Okay this is for you "Mopar Gurus" . Okay recently installed a 1986 LA 318 904 combo into my 55 Fargo truck. This was mated to Mopar 8 1/4 diff 3.23 gears open drive. Said engine has the cast"302" swirl CC heads too, but no roller lifters. All smog, lean burn removed, regular electronic ignition added as well as non lean burn Carter BBD carb. Smog ports on heads plugged too. 1974 318 exhaust manifolds and dual glasspacks, no cat obviously. Okay so said motor netted 145 hp outta factory. While no race engine, it sure feels like a lot more than 145 hp to the wheels. Yes my flathead 6 was sickly but this little combo scoots along quite nicely. Im gonna guess maybe 170 hp out of it?...lol
Well, a stock '68 Dodge 318 made 230 HP, so it's safe to assume it should be at least 195 in my opinion. Should be a sweet combination.
I think the 1968 used gross HP ratings and the 1986 net. I guess we all know that... In 95 I bought a 86 D150 with a 2-bbl LA 318 and TF. It was a good daily driver/work truck, but no speed demon. But, it sure felt like more than 145 hp.
A bump up of about one point in the compression, and probably a little cam advancing would get you where the HP of the 68 was. But it may already be pretty close, as I remember, about 72 or 73 Mopar (and the entire car industry) changed the way the came up with the HP numbers to appease the insurance industry. All motors, industry wide, had a drop in the HP numbers though the cars didn't seem much slower. Gene
Of course its night and day. But I daily drive a 400 hp Hemi in off topic vehicle Its got nice grunt not super revving but nice and torky...gotta watch on gravel as assend breaks out easy even at 50 mph.. I have had it up to 80 mph on highway not difficult with lot more to go. Prefer to keep truck 60 to 65 as per needing suspension work.
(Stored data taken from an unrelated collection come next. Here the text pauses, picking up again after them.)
/-! ### Powers of a lower-triangular matrix -/

/-- For a lower-triangular square matrix `M` (entries above the diagonal vanish), every power
`M ^ l` is lower triangular and its diagonal is the entrywise `l`-th power of the diagonal of `M`.
[folklore] -/
private theorem pow_apply_of_lowerTriangular {R : Type*} [CommRing R] {m : ℕ} (M : Matrix (Fin m) (Fin m) R)
    (hM : ∀ i j, i < j → M i j = 0) (l : ℕ) :
    (∀ i j, i < j → (M ^ l) i j = 0) ∧ ∀ i, (M ^ l) i i = M i i ^ l := by
  induction l with
  | zero =>
    refine ⟨fun i j hij => ?_, fun i => ?_⟩
    · rw [pow_zero, Matrix.one_apply_ne (ne_of_lt hij)]
    · rw [pow_zero, pow_zero, Matrix.one_apply_eq]
  | succ l ih =>
    obtain ⟨ih1, ih2⟩ := ih
    refine ⟨fun i j hij => ?_, fun i => ?_⟩
    · rw [pow_succ, Matrix.mul_apply]
      refine Finset.sum_eq_zero fun k _ => ?_
      by_cases hk : i < k
      · rw [ih1 i k hk, zero_mul]
      · rw [hM k j (lt_of_le_of_lt (not_lt.mp hk) hij), mul_zero]
    · rw [pow_succ, Matrix.mul_apply, Finset.sum_eq_single i, ih2, pow_succ]
      · intro k _ hki
        rcases lt_or_gt_of_ne hki with hk | hk
        · rw [hM k i hk, mul_zero]
        · rw [ih1 i k hk, zero_mul]
      · exact fun hi => absurd (Finset.mem_univ i) hi

/-- Trace of a power of a lower-triangular matrix = power sum of its diagonal. [folklore] -/
private theorem trace_pow_of_lowerTriangular {R : Type*} [CommRing R] {m : ℕ}
    (M : Matrix (Fin m) (Fin m) R) (hM : ∀ i j, i < j → M i j = 0) (l : ℕ) :
    (M ^ l).trace = ∑ i, M i i ^ l := by
  simp only [Matrix.trace, Matrix.diag_apply, (pow_apply_of_lowerTriangular M hM l).2]

section main

variable {U : E →ₗ[𝕜] E} {e : E} {σ : ℕ} {r : Fin σ → 𝕜}

/-- `∑_{j ≤ n} (rootSeq r j)^l = ∑_{i<σ} r_i^l` for `l ≥ 1` and `σ ≤ n + 1`. [folklore] -/
private theorem sum_rootSeq_pow {n l : ℕ} (hσ : σ ≤ n + 1) (hl : 1 ≤ l) :
    ∑ j : Fin (n + 1), rootSeq r j ^ l = ∑ i : Fin σ, r i ^ l := by
  have h2 : ∑ j ∈ Finset.Ico σ (n + 1), rootSeq r j ^ l = 0 := Finset.sum_eq_zero fun j hj => by
    rw [rootSeq_of_le r (Finset.mem_Ico.mp hj).1, zero_pow (by omega)]
  rw [Fin.sum_univ_eq_sum_range (fun j => rootSeq r j ^ l) (n + 1),
    ← Finset.sum_range_add_sum_Ico _ hσ, h2, add_zero,
    ← Fin.sum_univ_eq_sum_range (fun j => rootSeq r j ^ l) σ]
  exact Finset.sum_congr rfl fun i _ => by rw [rootSeq_of_lt r i.2]
/-- **`eoY² = x^{2g+1} + 1` on the annulus** (regroup `(x − c₀)(1 − (ζ_k − c₀)/(x − c₀)) = x − ζ_k`,
`(c₀ − ζ_k)(1 + (x − c₀)/(c₀ − ζ_k)) = x − ζ_k`, and `x^{2g+1} + 1 = ∏ (x − ζ_k)`). [folklore] -/
theorem eoY_sq (hg : 2 ≤ g) (hx : eoRad g - 2 * eoKap g < ‖x - eoCenter g‖) :
    eoY g x ^ 2 = x ^ (2 * g + 1) + 1 := by
  have hne := sub_center_ne_zero hg hx
  rw [eoY, mul_pow, mul_pow, ← Finset.prod_pow, ← Finset.prod_pow, pow_add_one_eq_prod,
    ← Finset.prod_range_mul_prod_Ico _ (show 4 ≤ 2 * g + 1 by omega)]
  have hin : ((x - eoCenter g) ^ 2) ^ 2 * ∏ k ∈ Finset.range 4, csqrt (1 - (branchPt g k - eoCenter g) / (x - eoCenter g)) ^ 2 =
      ∏ k ∈ Finset.range 4, (x - branchPt g k) := by
    have e4 : ((x - eoCenter g) ^ 2) ^ 2 = ∏ _k ∈ Finset.range 4, (x - eoCenter g) := by
      rw [Finset.prod_const, Finset.card_range]; ring
    rw [e4, ← Finset.prod_mul_distrib]
    refine Finset.prod_congr rfl fun k _ => ?_
    rw [csqrt_sq]; field_simp; ring
  have hout : ∏ k ∈ Finset.Ico 4 (2 * g + 1), (csqrt (eoCenter g - branchPt g k) *
      csqrt (1 + (x - eoCenter g) / (eoCenter g - branchPt g k))) ^ 2 =
      ∏ k ∈ Finset.Ico 4 (2 * g + 1), (x - branchPt g k) := by
    refine Finset.prod_congr rfl fun k hk => ?_
    rw [Finset.mem_Ico] at hk
    have hne' := center_sub_branchPt_ne_zero hg hk.1 hk.2
    rw [mul_pow, csqrt_sq, csqrt_sq]; field_simp; ring
  rw [hin, hout]

/-- A finite product of functions differentiable at `x` is differentiable at `x`. [folklore] -/
theorem differentiableAt_finset_prod {s : Finset ℕ} {F : ℕ → ℂ → ℂ} {x : ℂ}
    (h : ∀ k ∈ s, DifferentiableAt ℂ (F k) x) : DifferentiableAt ℂ (fun y => ∏ k ∈ s, F k y) x := by
  have e : (fun y => ∏ k ∈ s, F k y) = ∏ k ∈ s, F k := by ext y; exact (Finset.prod_apply y s F).symm
  rw [e]; exact DifferentiableAt.finsetProd h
Horsepower does not tell the whole story. A mildly tuned, 318 with 2 barrel stock cam and single exhaust is going to run out of breath before it revs very high and therefore not score high HP which requires high RPM. But in the low and mid range speeds where you do most of your driving the torque curve will be fat and it will have plenty of punch. It would be quite possible to hop up that engine with headers, cam, intake, carburetor etc, double the HP and get an extra 30 MPH top speed and feel slower around town unless you drop it into a lower gear and rev the snot out of it. As it is right now it should run fine on the cheapest regular, get decent mileage, last forever, and be an ideal power plant for a working pickup truck.